Among the varieties that only give figs stand out the Neck of the Lady and those of Fraga. Among those that give figs and brevas, the Bordisot or fig of the queen, the Burjasot, the Colar, the Franciscan or the Green Muscat are popular.

Commercially the most quoted varieties are brevas.


They usually taste very mature, with a wrinkled neck and a droplet of nectar in the apical hole, and once they reach that state they barely endure 2 or 3 days in the refrigerator.

They must give a little touch. If they are hard they may be green or, in the case of brevas, so dry that they will have no taste.

It is important not to hit them or pile them up so that they do not crush, and keep away every day those that begin to deteriorate.
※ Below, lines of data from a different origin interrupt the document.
/-- **`E(ℚ)[2] = 0` for `91a1`** in Kriz–Li's shape. [cite: KrizLi2019, Thm. 5.1 hypothesis "E(ℚ)[2] = 0"] -/
theorem twoTorsion_91A1 :
    haveI := isElliptic_91A1
    ∀ Q : (⟨0, 0, 1, 1, 0⟩ : WeierstrassCurve ℚ).toAffine.Point, 2 • Q = 0 → Q = 0 :=
  haveI := isElliptic_91A1
  (X5.O1.irr_two_iff_forall_two_nsmul _).mp irr_two_91A1

/-- **`91a1` has GOOD reduction at `2`** (`2 ∤ Δ_min = -91`). [cite: SilvermanAEC2009, VII.5 Prop. 5.1 (a)] [cite: KrizLi2019, §6 Table 1 (row 91a1: c₂ = 1)] -/
theorem hasGoodReductionAtPrime_two_91A1 :
    haveI := isGloballyMinimal_91A1; haveI : Fact (Nat.Prime 2) := ⟨Nat.prime_two⟩
    (⟨0, 0, 1, 1, 0⟩ : WeierstrassCurve ℚ).HasGoodReductionAtPrime 2 := by
  haveI := isElliptic_91A1; haveI := isGloballyMinimal_91A1
  haveI : Fact (Nat.Prime 2) := ⟨Nat.prime_two⟩
  refine hasGoodReductionAtPrime_of_not_dvd _ 2 ?_
  rw [minimalDiscriminantInt_eq intModel_91A1, M91A1_Δ]; decide

/-- **`91a1` is good SUPERSINGULAR at `2`** (`a₁ = 0` on the minimal model: Kriz–Li's «formal group at `2` not `𝔾_m`», (★) ⟹ `a₂` even).
[cite: SilvermanAEC2009, V.4] [cite: KrizLi2019, §6 Example 6.2 and Table 1 (row 91a1)] -/
theorem goodSS_two_91A1 :
    haveI := isGloballyMinimal_91A1; haveI : Fact (Nat.Prime 2) := ⟨Nat.prime_two⟩
    GoodSS (⟨0, 0, 1, 1, 0⟩ : WeierstrassCurve ℚ) 2 := by
  haveI := isElliptic_91A1; haveI := isGloballyMinimal_91A1
  exact goodSS_two_of_even_a₁ _ hasGoodReductionAtPrime_two_91A1 (by rw [intModel_91A1]; exact ⟨0, rfl⟩)

/-- **`c₂(91a1) = 1`** (good reduction: Tate's Step 1). [cite: SilvermanAEC2009, VII.2 remark after Prop. 2.1] [cite: KrizLi2019, §6 Table 1 (row 91a1: c₂ = 1)] -/
theorem localTamagawaNumber_two_91A1 :
    haveI : Fact (Nat.Prime 2) := ⟨Nat.prime_two⟩
    ((⟨0, 0, 1, 1, 0⟩ : WeierstrassCurve ℚ).baseChange ℚ_[2]).localTamagawaNumber ℤ_[2] = 1 :=
  haveI := isGloballyMinimal_91A1
  haveI : Fact (Nat.Prime 2) := ⟨Nat.prime_two⟩
  localTamagawaNumber_padic_eq_one_of_good_holds _ 2 hasGoodReductionAtPrime_two_91A1

/-- **Kriz–Li's local hypotheses at `2` for `91a1`**: `c₂ = 1` odd and the Manin-constant clause VOID (good at `2`), for ANY parametrisation datum.
[cite: KrizLi2019, Thm. 5.1 hypotheses "c₂(E) odd; Manin constant odd if additive at 2"] -/
theorem krizLi_loc_91A1
    [haveI := isElliptic_91A1; NeZero ((⟨0, 0, 1, 1, 0⟩ : WeierstrassCurve ℚ).conductorNorm ℤ)]
    (Dt : haveI := isElliptic_91A1; ModularParametrizationData (⟨0, 0, 1, 1, 0⟩ : WeierstrassCurve ℚ) ((⟨0, 0, 1, 1, 0⟩ : WeierstrassCurve ℚ).conductorNorm ℤ)) :
    haveI := isElliptic_91A1; haveI : Fact (2 : ℕ).Prime := ⟨Nat.prime_two⟩
    Odd (((⟨0, 0, 1, 1, 0⟩ : WeierstrassCurve ℚ).baseChange ℚ_[2]).localTamagawaNumber ℤ_[2]) ∧
      (¬ (⟨0, 0, 1, 1, 0⟩ : WeierstrassCurve ℚ).HasGoodReductionAtPrime 2 → ¬ (⟨0, 0, 1, 1, 0⟩ : WeierstrassCurve ℚ).HasMultiplicativeReductionAtPrime 2 → Odd Dt.c) :=
  ⟨by rw [localTamagawaNumber_two_91A1]; exact odd_one, fun h _ => absurd hasGoodReductionAtPrime_two_91A1 h⟩

/-- **`91a1` is non-CM**: multiplicative at `7` (`7 ∣ Δ`, `7 ∤ c₄ = -48`), so `ord_7 j < 0` (`j = −2¹²·3³/91`). [cite: SilvermanAEC2009, App. C §11] -/
theorem not_hasCM_91A1 :
    haveI := isElliptic_91A1
    ¬ (⟨0, 0, 1, 1, 0⟩ : WeierstrassCurve ℚ).HasCM := by
  haveI := isElliptic_91A1; haveI := isGloballyMinimal_91A1
  haveI : Fact (Nat.Prime 7) := ⟨by norm_num⟩
  exact AdditivePotMult.not_hasCM_of_padicValRat_j_neg (p := 7) (EisensteinPrimes.padicValRat_j_neg_of_mult _ 7
    (hasMultiplicativeReductionAtPrime_of_intModel intModel_91A1 7 (by rw [M91A1_Δ]; decide) (by rw [M91A1_c₄]; decide)))

/-- **`1 ≤ rank_ℤ 91a1(ℚ)` IN THE KERNEL**: the rational point `P = (−2/9, −10/27) = (-2 / 9, -10 / 27)` has `3` in its denominator, so it has infinite order (Silverman
VII.3.4, tree `one_le_mordellWeilRank_of_dvd_den`). [cite: SilvermanAEC2009, VII.3.4 and Thm. VIII.6.7] [cite: CremonaAlgorithms1997, Table 1 (91A1: r = 1)] -/
theorem one_le_mordellWeilRank_91A1 :
    haveI := isElliptic_91A1; haveI := isGloballyMinimal_91A1
    1 ≤ (⟨0, 0, 1, 1, 0⟩ : WeierstrassCurve ℚ).mordellWeilRank :=
  haveI := isElliptic_91A1; haveI := isGloballyMinimal_91A1
  haveI : Fact (Nat.Prime 3) := ⟨by norm_num⟩
  one_le_mordellWeilRank_of_dvd_den (⟨0, 0, 1, 1, 0⟩ : WeierstrassCurve ℚ) 3 (by norm_num) (x := -2 / 9) (y := -10 / 27)
    (WeierstrassCurve.Affine.equation_iff_nonsingular.mp (by rw [WeierstrassCurve.Affine.equation_iff]; norm_num))
    (by norm_num)

/-- **`N(91a1) ∣ |Δ_min| = 91`.** [cite: SilvermanAEC2009, VIII.11 and C.16] -/
theorem conductorNorm_dvd_91A1 :
    haveI := isElliptic_91A1
    (⟨0, 0, 1, 1, 0⟩ : WeierstrassCurve ℚ).conductorNorm ℤ ∣ 91 := by
  haveI := isElliptic_91A1; haveI := isGloballyMinimal_91A1
  have hdvd := WeierstrassCurve.conductorNorm_dvd_minimalDiscriminantNorm (⟨0, 0, 1, 1, 0⟩ : WeierstrassCurve ℚ)
    (WeierstrassCurve.finite_setOf_ordMinimalDiscriminant_ne_zero_holds _)
  rw [WeierstrassCurve.minimalDiscriminantNorm_int_eq_natAbs_minimalDiscriminantInt_holds,
    minimalDiscriminantInt_eq intModel_91A1, M91A1_Δ] at hdvd
  exact hdvd

/-- **`ord_ℓ N(91a1) = 1` at `ℓ ∈ {7, 13}`** (multiplicative: `ℓ ∣ Δ`, `ℓ ∤ c₄`). [cite: Silverman1994, IV.11.1] -/
theorem factorization_conductorNorm_91A1 :
    haveI := isElliptic_91A1
    (((⟨0, 0, 1, 1, 0⟩ : WeierstrassCurve ℚ).conductorNorm ℤ).factorization 7 = 1) ∧ (((⟨0, 0, 1, 1, 0⟩ : WeierstrassCurve ℚ).conductorNorm ℤ).factorization 13 = 1) := by
  haveI := isElliptic_91A1; haveI := isGloballyMinimal_91A1
  haveI hE : ((⟨0, 0, 1, 1, 0⟩ : WeierstrassCurve ℤ).baseChange ℚ).IsElliptic := by rw [baseChange_int_91A1]; infer_instance
  have key : ∀ (ℓ : ℕ) (hℓ : ℓ.Prime), (ℓ : ℤ) ∣ (⟨0, 0, 1, 1, 0⟩ : WeierstrassCurve ℤ).Δ → ¬ (ℓ : ℤ) ∣ (⟨0, 0, 1, 1, 0⟩ : WeierstrassCurve ℤ).c₄ → ((⟨0, 0, 1, 1, 0⟩ : WeierstrassCurve ℚ).conductorNorm ℤ).factorization ℓ = 1 := by
    intro ℓ hℓ hΔ hc₄
    set v : HeightOneSpectrum ℤ := (primesEquiv (R := ℤ)).symm ⟨ℓ, hℓ⟩ with hv
    have hgen : natGenerator v = ℓ := congrArg Subtype.val ((primesEquiv (R := ℤ)).apply_symm_apply ⟨ℓ, hℓ⟩)
    have hmin : ((⟨0, 0, 1, 1, 0⟩ : WeierstrassCurve ℤ).baseChange ℚ).IsMinimalAt v := by
      rw [baseChange_int_91A1]; exact IsGloballyMinimal.isMinimalAt_int _ v
    have h1 : ((⟨0, 0, 1, 1, 0⟩ : WeierstrassCurve ℤ).baseChange ℚ).conductorExponent v = 1 :=
      conductorExponent_eq_one_of_dvd_Δ_of_not_dvd_c₄ hmin (by rw [hgen]; exact hΔ) (by rw [hgen]; exact hc₄)
    rw [baseChange_int_91A1] at h1
    rw [show ℓ = ((⟨ℓ, hℓ⟩ : Nat.Primes) : ℕ) from rfl, factorization_conductorNorm_primesEquiv_symm]
    exact h1
  exact ⟨key 7 (by norm_num) (by rw [M91A1_Δ]; decide) (by rw [M91A1_c₄]; decide),
    key 13 (by norm_num) (by rw [M91A1_Δ]; decide) (by rw [M91A1_c₄]; decide)⟩

/-- The prime factorisation of `7ᵃ·13ᵇ`, read coefficientwise. [folklore] -/
theorem factorization_7_pow_mul_13_pow_91A1 (a b r : ℕ) :
    (7 ^ a * 13 ^ b).factorization r = if r = 7 then a else if r = 13 then b else 0 := by
  have hp : Nat.Prime 7 := by norm_num
  have hq : Nat.Prime 13 := by norm_num
  rw [Nat.factorization_mul (pow_ne_zero _ hp.ne_zero) (pow_ne_zero _ hq.ne_zero), Finsupp.add_apply,
    Nat.factorization_pow, Nat.factorization_pow, Finsupp.smul_apply, Finsupp.smul_apply, hp.factorization, hq.factorization,
    Finsupp.single_apply, Finsupp.single_apply]
  by_cases hrp : r = 7
  · subst hrp; simp
  by_cases hrq : r = 13
  · subst hrq; simp
  · simp [Ne.symm hrp, Ne.symm hrq, hrp, hrq]
import Summits.ValiantsHypothesis.ValiantsHypothesis.Theorems.KPlusLogSqLawTropicalBChangedSetLaw

/-!
# Route «KPlusLogSqLaw», crux `TropicalB` (stmt-ValiantsHypothesis-19771) — the UNIFORM super-fat row
# `2(T(m,K)+1) ≤ 2·m! + 5·m!·(K−1)`: an ABSOLUTE number of terms per permutation and slope class

HONEST FRAMING.  Helper toward the crux `Summit.ValiantsHypothesis.ValiantsHypothesis.Theses.KPlusLogSqLaw.TropicalB` (ledger item
`stmt-ValiantsHypothesis-19771`, registered stubs `stub_tropThin` / `stub_tropFat` of `Cruxes/TropicalB/Lines/birth.lean`; cell
`pub-symmetroid`, seat val-sym-trop-p4 g5, 2026-08-27; `--supports … --as helper`).  Sequel of `…TropicalBChangedSetLaw` (imported): the
changed-set law `(R+1)(n+1) ≤ (R+1)|Π| + (K−1)·(Σ_{r=1}^{R}(R+1−r)·N_r + m|Π|)` at `R + 1 = ⌈m/2⌉` plus elementary arithmetic.  A bound in the
SUPER-FAT corner `K ≫ m`, OFF the window `⌊log₂ m⌋ + 1 < K < m` of the crux; nothing here bears on `TropicalB` in the window, on `WeakLifting`
/ `Lifting`, on the cell's real census / DoorA26 / DoorA34, on `MatrixDescartes` (stmt-ValiantsHypothesis-18050) or on VP ≠ VNP.
`T(m,K)` = the least `B` with `TropRootLawAt m K B`.

CONTENT.
* `key_ineq`: `2·(Σ_{r=1}^{R}(R+1−r)·C(m,r)·m!/(m−r)! + m!·m) ≤ 5(R+1)·m!` at `R + 1 = ⌈m/2⌉`, for every `m ≥ 1` — by kernel evaluation for
  `m ≤ 21` (`key_ineq_small`) and termwise for `m ≥ 22`: `2(R+1−r)·C(m,r) ≤ (m+1)·2^m ≤ (⌊m/2⌋+1)! ≤ (m−r)!` (`two_mul_term_le_factorial`,
  `succ_mul_two_pow_le_factorial`).
* `tropRootLawAt_fiveHalves` (UNIFORM ROW): `2(T(m,K)+1) ≤ 2·m! + 5·m!·(K−1)` for EVERY format, i.e. `T(m,K) ≤ m! − 1 + ⌊5·m!·(K−1)/2⌋`:
  the number of chain terms per permutation and slope class is bounded by the ABSOLUTE constant `5/2`, where the thin law
  `T(m,K)+1 ≤ m!·(m(K−1)+1)` (p406287) has `m` and the half-thin law `2(T(m,K)+1) ≤ 2·m! + (m!·m + m²)(K−1)` (p476649) has `m/2`;
  `fiveHalves_le_halfThin`: below the half-thin row for every `m ≥ 5` (for `m ≤ 4` the optimal `R` is `1` and the half-thin row is better:
  `tropRootLawAt_three_fiveHalves` gives only `T(3,K) ≤ 15K − 10` against `⌊(27K−17)/2⌋`).
Paper remarks (not typed): with the optimal `R ≈ m − e√m` the constant `5/2` becomes `1 + O(1/√m)`; the worst ratio over all `m` of the
changed-set bound is `2.361…` (at `m = 5`), so `5/2` is within 6 % of what the method gives.  Whether the true slope of the `m`-row grows
like `m!` or polynomially in `m` is OPEN (`T(2,K) = 4K − 7`; `6K − 11 ≤ T(3,K) ≤ ⌊(27K−17)/2⌋`).  [this cell]
-/

-- `Summit.ValiantsHypothesis.ValiantsHypothesis.…` repeats a component by the D-0017 layout
-- (single-conjunct summit), which the `dupNamespace` linter flags; the name is mandated.
set_option linter.dupNamespace false
set_option autoImplicit false

namespace Summit.ValiantsHypothesis.ValiantsHypothesis.Theorems.KPlusLogSqLaw

open Summit.ValiantsHypothesis.ValiantsHypothesis.Theorems.MatrixDescartes.Negative
open Summit.ValiantsHypothesis.ValiantsHypothesis.Theorems.LacunarySymmetroidMatrixDescartes.TropicalCensus
open Finset

namespace RefreshExclusivity

/-! ## The uniform row `2(T(m,K)+1) ≤ 2·m! + 5·m!·(K−1)` -/

/-- arithmetic: `(2t+2)·2^(2t+1) ≤ (t+1)!` for `t ≥ 11`. -/
theorem two_pow_le_factorial_aux {t : ℕ} (ht : 11 ≤ t) : (2 * t + 2) * 2 ^ (2 * t + 1) ≤ (t + 1).factorial := by
  induction t, ht using Nat.le_induction with
  | base => decide
  | succ t _ ih =>
    have h2 : 4 * (2 * t + 4) ≤ (t + 2) * (2 * t + 2) := by nlinarith
    calc (2 * (t + 1) + 2) * 2 ^ (2 * (t + 1) + 1) = 4 * (2 * t + 4) * 2 ^ (2 * t + 1) := by ring
      _ ≤ (t + 2) * (2 * t + 2) * 2 ^ (2 * t + 1) := Nat.mul_le_mul_right _ h2
      _ = (t + 2) * ((2 * t + 2) * 2 ^ (2 * t + 1)) := by ring
      _ ≤ (t + 2) * (t + 1).factorial := Nat.mul_le_mul_left _ ih
      _ = (t + 1 + 1).factorial := by rw [Nat.factorial_succ (t + 1)]

/-- arithmetic: `(m+1)·2^m ≤ (⌊m/2⌋+1)!` for `m ≥ 22`. -/
theorem succ_mul_two_pow_le_factorial {m : ℕ} (hm : 22 ≤ m) : (m + 1) * 2 ^ m ≤ (m / 2 + 1).factorial := by
  obtain ⟨t, ht⟩ : ∃ t, m = 2 * t ∨ m = 2 * t + 1 := ⟨m / 2, by omega⟩
  rcases ht with rfl | rfl
  · have ht : 11 ≤ t := by omega
    have e : 2 * t / 2 = t := by omega
    rw [e]
    calc (2 * t + 1) * 2 ^ (2 * t) ≤ (2 * t + 2) * 2 ^ (2 * t + 1) :=
          Nat.mul_le_mul (by omega) (Nat.pow_le_pow_right (by norm_num) (by omega))
      _ ≤ (t + 1).factorial := two_pow_le_factorial_aux ht
  · have ht : 11 ≤ t := by omega
    have e : (2 * t + 1) / 2 = t := by omega
    rw [e, show 2 * t + 1 + 1 = 2 * t + 2 by ring]
    exact two_pow_le_factorial_aux ht

/-- termwise bound for `m ≥ 22`: with `R + 1 = ⌈m/2⌉` and `r ≤ R`, `2(R+1−r)·C(m,r)·m!/(m−r)! ≤ m!`
(`C(m,r) ≤ 2^m`, `(m+1)·2^m ≤ (⌊m/2⌋+1)! ≤ (m−r)!`). -/
theorem two_mul_term_le_factorial {m R r : ℕ} (hm : 22 ≤ m) (hR : (m + 1) / 2 = R + 1) (hr : r ≤ R) :
    2 * ((R + 1 - r) * (m.choose r * m.descFactorial r)) ≤ m.factorial := by
  have hrm : r ≤ m := by omega
  have hmr : m / 2 + 1 ≤ m - r := by omega
  have h1 : 2 * (R + 1 - r) * m.choose r ≤ (m - r).factorial :=
    calc 2 * (R + 1 - r) * m.choose r ≤ (m + 1) * 2 ^ m := Nat.mul_le_mul (by omega) (Nat.choose_le_two_pow m r)
      _ ≤ (m / 2 + 1).factorial := succ_mul_two_pow_le_factorial hm
      _ ≤ (m - r).factorial := Nat.factorial_le hmr
  calc 2 * ((R + 1 - r) * (m.choose r * m.descFactorial r))
      = (2 * (R + 1 - r) * m.choose r) * m.descFactorial r := by ring
    _ ≤ (m - r).factorial * m.descFactorial r := Nat.mul_le_mul_right _ h1
    _ = m.factorial := Nat.factorial_mul_descFactorial hrm

/-- the key arithmetic inequality at `R + 1 = ⌈m/2⌉`, large sizes: `2(Σ_{r ≤ R}(R+1−r)N_r + m!·m) ≤ 5(R+1)·m!` for `m ≥ 22`. -/
theorem key_ineq_large {m R : ℕ} (hm : 22 ≤ m) (hR : (m + 1) / 2 = R + 1) :
    2 * ((∑ r ∈ Icc 1 R, (R + 1 - r) * (m.choose r * m.descFactorial r)) + m.factorial * m) ≤
      5 * (R + 1) * m.factorial := by
  have hsum : 2 * (∑ r ∈ Icc 1 R, (R + 1 - r) * (m.choose r * m.descFactorial r)) ≤ R * m.factorial := by
    rw [Finset.mul_sum]
    calc ∑ r ∈ Icc 1 R, 2 * ((R + 1 - r) * (m.choose r * m.descFactorial r))
        ≤ ∑ _r ∈ Icc 1 R, m.factorial :=
          Finset.sum_le_sum fun r hr => two_mul_term_le_factorial hm hR (Finset.mem_Icc.mp hr).2
      _ = R * m.factorial := by rw [Finset.sum_const, smul_eq_mul, Nat.card_Icc, Nat.add_sub_cancel]
  have h3 : (R + 2 * m) * m.factorial ≤ (5 * (R + 1)) * m.factorial := Nat.mul_le_mul_right _ (by omega)
  calc 2 * ((∑ r ∈ Icc 1 R, (R + 1 - r) * (m.choose r * m.descFactorial r)) + m.factorial * m)
      = 2 * (∑ r ∈ Icc 1 R, (R + 1 - r) * (m.choose r * m.descFactorial r)) + 2 * m * m.factorial := by ring
    _ ≤ R * m.factorial + 2 * m * m.factorial := Nat.add_le_add_right hsum _
    _ = (R + 2 * m) * m.factorial := by ring
    _ ≤ (5 * (R + 1)) * m.factorial := h3
    _ = 5 * (R + 1) * m.factorial := by ring

/-- the key arithmetic inequality at `R + 1 = ⌈m/2⌉`, sizes `1 ≤ m ≤ 21` (kernel evaluation). -/
theorem key_ineq_small : ∀ m ∈ Icc 1 21, ∀ R ∈ range 11, (m + 1) / 2 = R + 1 →
    2 * ((∑ r ∈ Icc 1 R, (R + 1 - r) * (m.choose r * m.descFactorial r)) + m.factorial * m) ≤
      5 * (R + 1) * m.factorial := by
  decide

/-- the key arithmetic inequality at `R + 1 = ⌈m/2⌉`, all sizes `m ≥ 1`. -/
theorem key_ineq {m R : ℕ} (hm : 1 ≤ m) (hR : (m + 1) / 2 = R + 1) :
    2 * ((∑ r ∈ Icc 1 R, (R + 1 - r) * (m.choose r * m.descFactorial r)) + m.factorial * m) ≤
      5 * (R + 1) * m.factorial := by
  by_cases h : 22 ≤ m
  · exact key_ineq_large h hR
  · exact key_ineq_small m (Finset.mem_Icc.mpr ⟨hm, by omega⟩) R (Finset.mem_range.mpr (by omega)) hR

/-- **UNIFORM SUPER-FAT ROW.**  For every format: `2(T(m,K)+1) ≤ 2·m! + 5·m!·(K−1)`, i.e.
`T(m,K) ≤ m! − 1 + ⌊5·m!·(K−1)/2⌋` — at most `5/2` revisits per permutation and slope class, with NO factor `m`; compare the thin
law `T(m,K) + 1 ≤ m!·(m(K−1)+1)` (p406287) and the half-thin law `2(T(m,K)+1) ≤ 2·m! + (m!·m + m²)(K−1)` (p476649), which this row
beats for every `m ≥ 5`.  Proof: the changed-set law at `R + 1 = ⌈m/2⌉` and the arithmetic `key_ineq`.  (The optimal `R ≈ m − e√m`
gives `(1 + O(1/√m))·m!` per class — not typed.)  A super-fat-corner bound (`K ≫ m`), off the window of the crux.
[this cell, val-sym-trop-p4 g5] -/
theorem tropRootLawAt_fiveHalves (m K : ℕ) :
    TropRootLawAt m K (m.factorial - 1 + 5 * (m.factorial * (K - 1)) / 2) := by
  rcases Nat.eq_zero_or_pos m with rfl | hm
  · refine tropRootLawAt_mono ?_ (tropRootLawAt_changedSet 0 K 0)
    simp
  obtain ⟨R, hR⟩ : ∃ R, (m + 1) / 2 = R + 1 := ⟨(m + 1) / 2 - 1, by omega⟩
  intro d v ε n θ p _hε hθ hdom halt
  classical
  have hlaw := succ_mul_succ_le_changedSet d v ε θ p hθ hdom halt R
  have hPi : (univ.image fun k => (p k).1).card ≤ m.factorial :=
    (Finset.card_le_univ _).trans (le_of_eq (by rw [Fintype.card_perm, Fintype.card_fin]))
  have hkey := key_ineq hm hR
  have h2 : (R + 1) * (2 * (n + 1)) ≤ (R + 1) * (2 * m.factorial + 5 * (m.factorial * (K - 1))) := by
    have h1 : (R + 1) * (n + 1) ≤ (R + 1) * m.factorial + (K - 1) *
        ((∑ r ∈ Icc 1 R, (R + 1 - r) * (m.choose r * m.descFactorial r)) + m.factorial * m) := by
      refine hlaw.trans (Nat.add_le_add (Nat.mul_le_mul_left _ hPi) (Nat.mul_le_mul_left _ ?_))
      exact Nat.add_le_add_left (Nat.mul_le_mul_right _ hPi) _
    have h3 : (K - 1) * (2 * ((∑ r ∈ Icc 1 R, (R + 1 - r) * (m.choose r * m.descFactorial r)) + m.factorial * m)) ≤
        (K - 1) * (5 * (R + 1) * m.factorial) := Nat.mul_le_mul_left _ hkey
    calc (R + 1) * (2 * (n + 1)) = 2 * ((R + 1) * (n + 1)) := by ring
      _ ≤ 2 * ((R + 1) * m.factorial + (K - 1) *
          ((∑ r ∈ Icc 1 R, (R + 1 - r) * (m.choose r * m.descFactorial r)) + m.factorial * m)) :=
          Nat.mul_le_mul_left _ h1
      _ = 2 * ((R + 1) * m.factorial) + (K - 1) *
          (2 * ((∑ r ∈ Icc 1 R, (R + 1 - r) * (m.choose r * m.descFactorial r)) + m.factorial * m)) := by ring
      _ ≤ 2 * ((R + 1) * m.factorial) + (K - 1) * (5 * (R + 1) * m.factorial) := Nat.add_le_add_left h3 _
      _ = (R + 1) * (2 * m.factorial + 5 * (m.factorial * (K - 1))) := by ring
  have h4 : 2 * (n + 1) ≤ 2 * m.factorial + 5 * (m.factorial * (K - 1)) := Nat.le_of_mul_le_mul_left h2 (Nat.succ_pos R)
  have hf : 1 ≤ m.factorial := m.factorial_pos
  generalize m.factorial * (K - 1) = X at h4 ⊢
  omega

/-- The uniform row at `m = 3`: `T(3,K) ≤ 5 + 15(K−1)` — WEAKER than the half-thin `m = 3` row `5 + ⌊27(K−1)/2⌋` (p476649), as
it must be: for `m ≤ 4` the optimal `R` is `1`; the uniform row is made for `m ≥ 5`. -/
theorem tropRootLawAt_three_fiveHalves (K : ℕ) : TropRootLawAt 3 K (5 + 15 * (K - 1)) := by
  refine tropRootLawAt_mono (le_of_eq ?_) (tropRootLawAt_fiveHalves 3 K)
  simp [Nat.factorial]
  omega

/-- The uniform row is below the half-thin row `m! − 1 + ⌊(m!·m + m²)(K−1)/2⌋` (p476649) for every `m ≥ 5`. -/
theorem fiveHalves_le_halfThin {m : ℕ} (hm : 5 ≤ m) (K : ℕ) :
    m.factorial - 1 + 5 * (m.factorial * (K - 1)) / 2 ≤ m.factorial - 1 + (m.factorial * m + m ^ 2) * (K - 1) / 2 := by
  refine Nat.add_le_add_left (Nat.div_le_div_right ?_) _
  calc 5 * (m.factorial * (K - 1)) = (5 * m.factorial) * (K - 1) := by ring
    _ ≤ (m.factorial * m + m ^ 2) * (K - 1) := Nat.mul_le_mul_right _ (by nlinarith [m.factorial_pos])

end RefreshExclusivity

end Summit.ValiantsHypothesis.ValiantsHypothesis.Theorems.KPlusLogSqLaw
Uses hot air to evaporate the water from the fruit, getting the lowest humidity at the best cost.


whole fruits

Our fruits ripen on the tree, are exported by air, and in a couple of days can be on the table of the consumer



Removes the water by freezing and sublimation –vacuum at 30ºC.


chopped fruit

The fastest way to reach results is to monitor the progress you make.



Transforms the fruit into pulp whitch is easily rehydrated.



Fruits are recognized at their optimum ripeness, just when they are tastier and more nutritious. It can be washed, cut, packaged and frozen in just a few hours to get to the table at its best.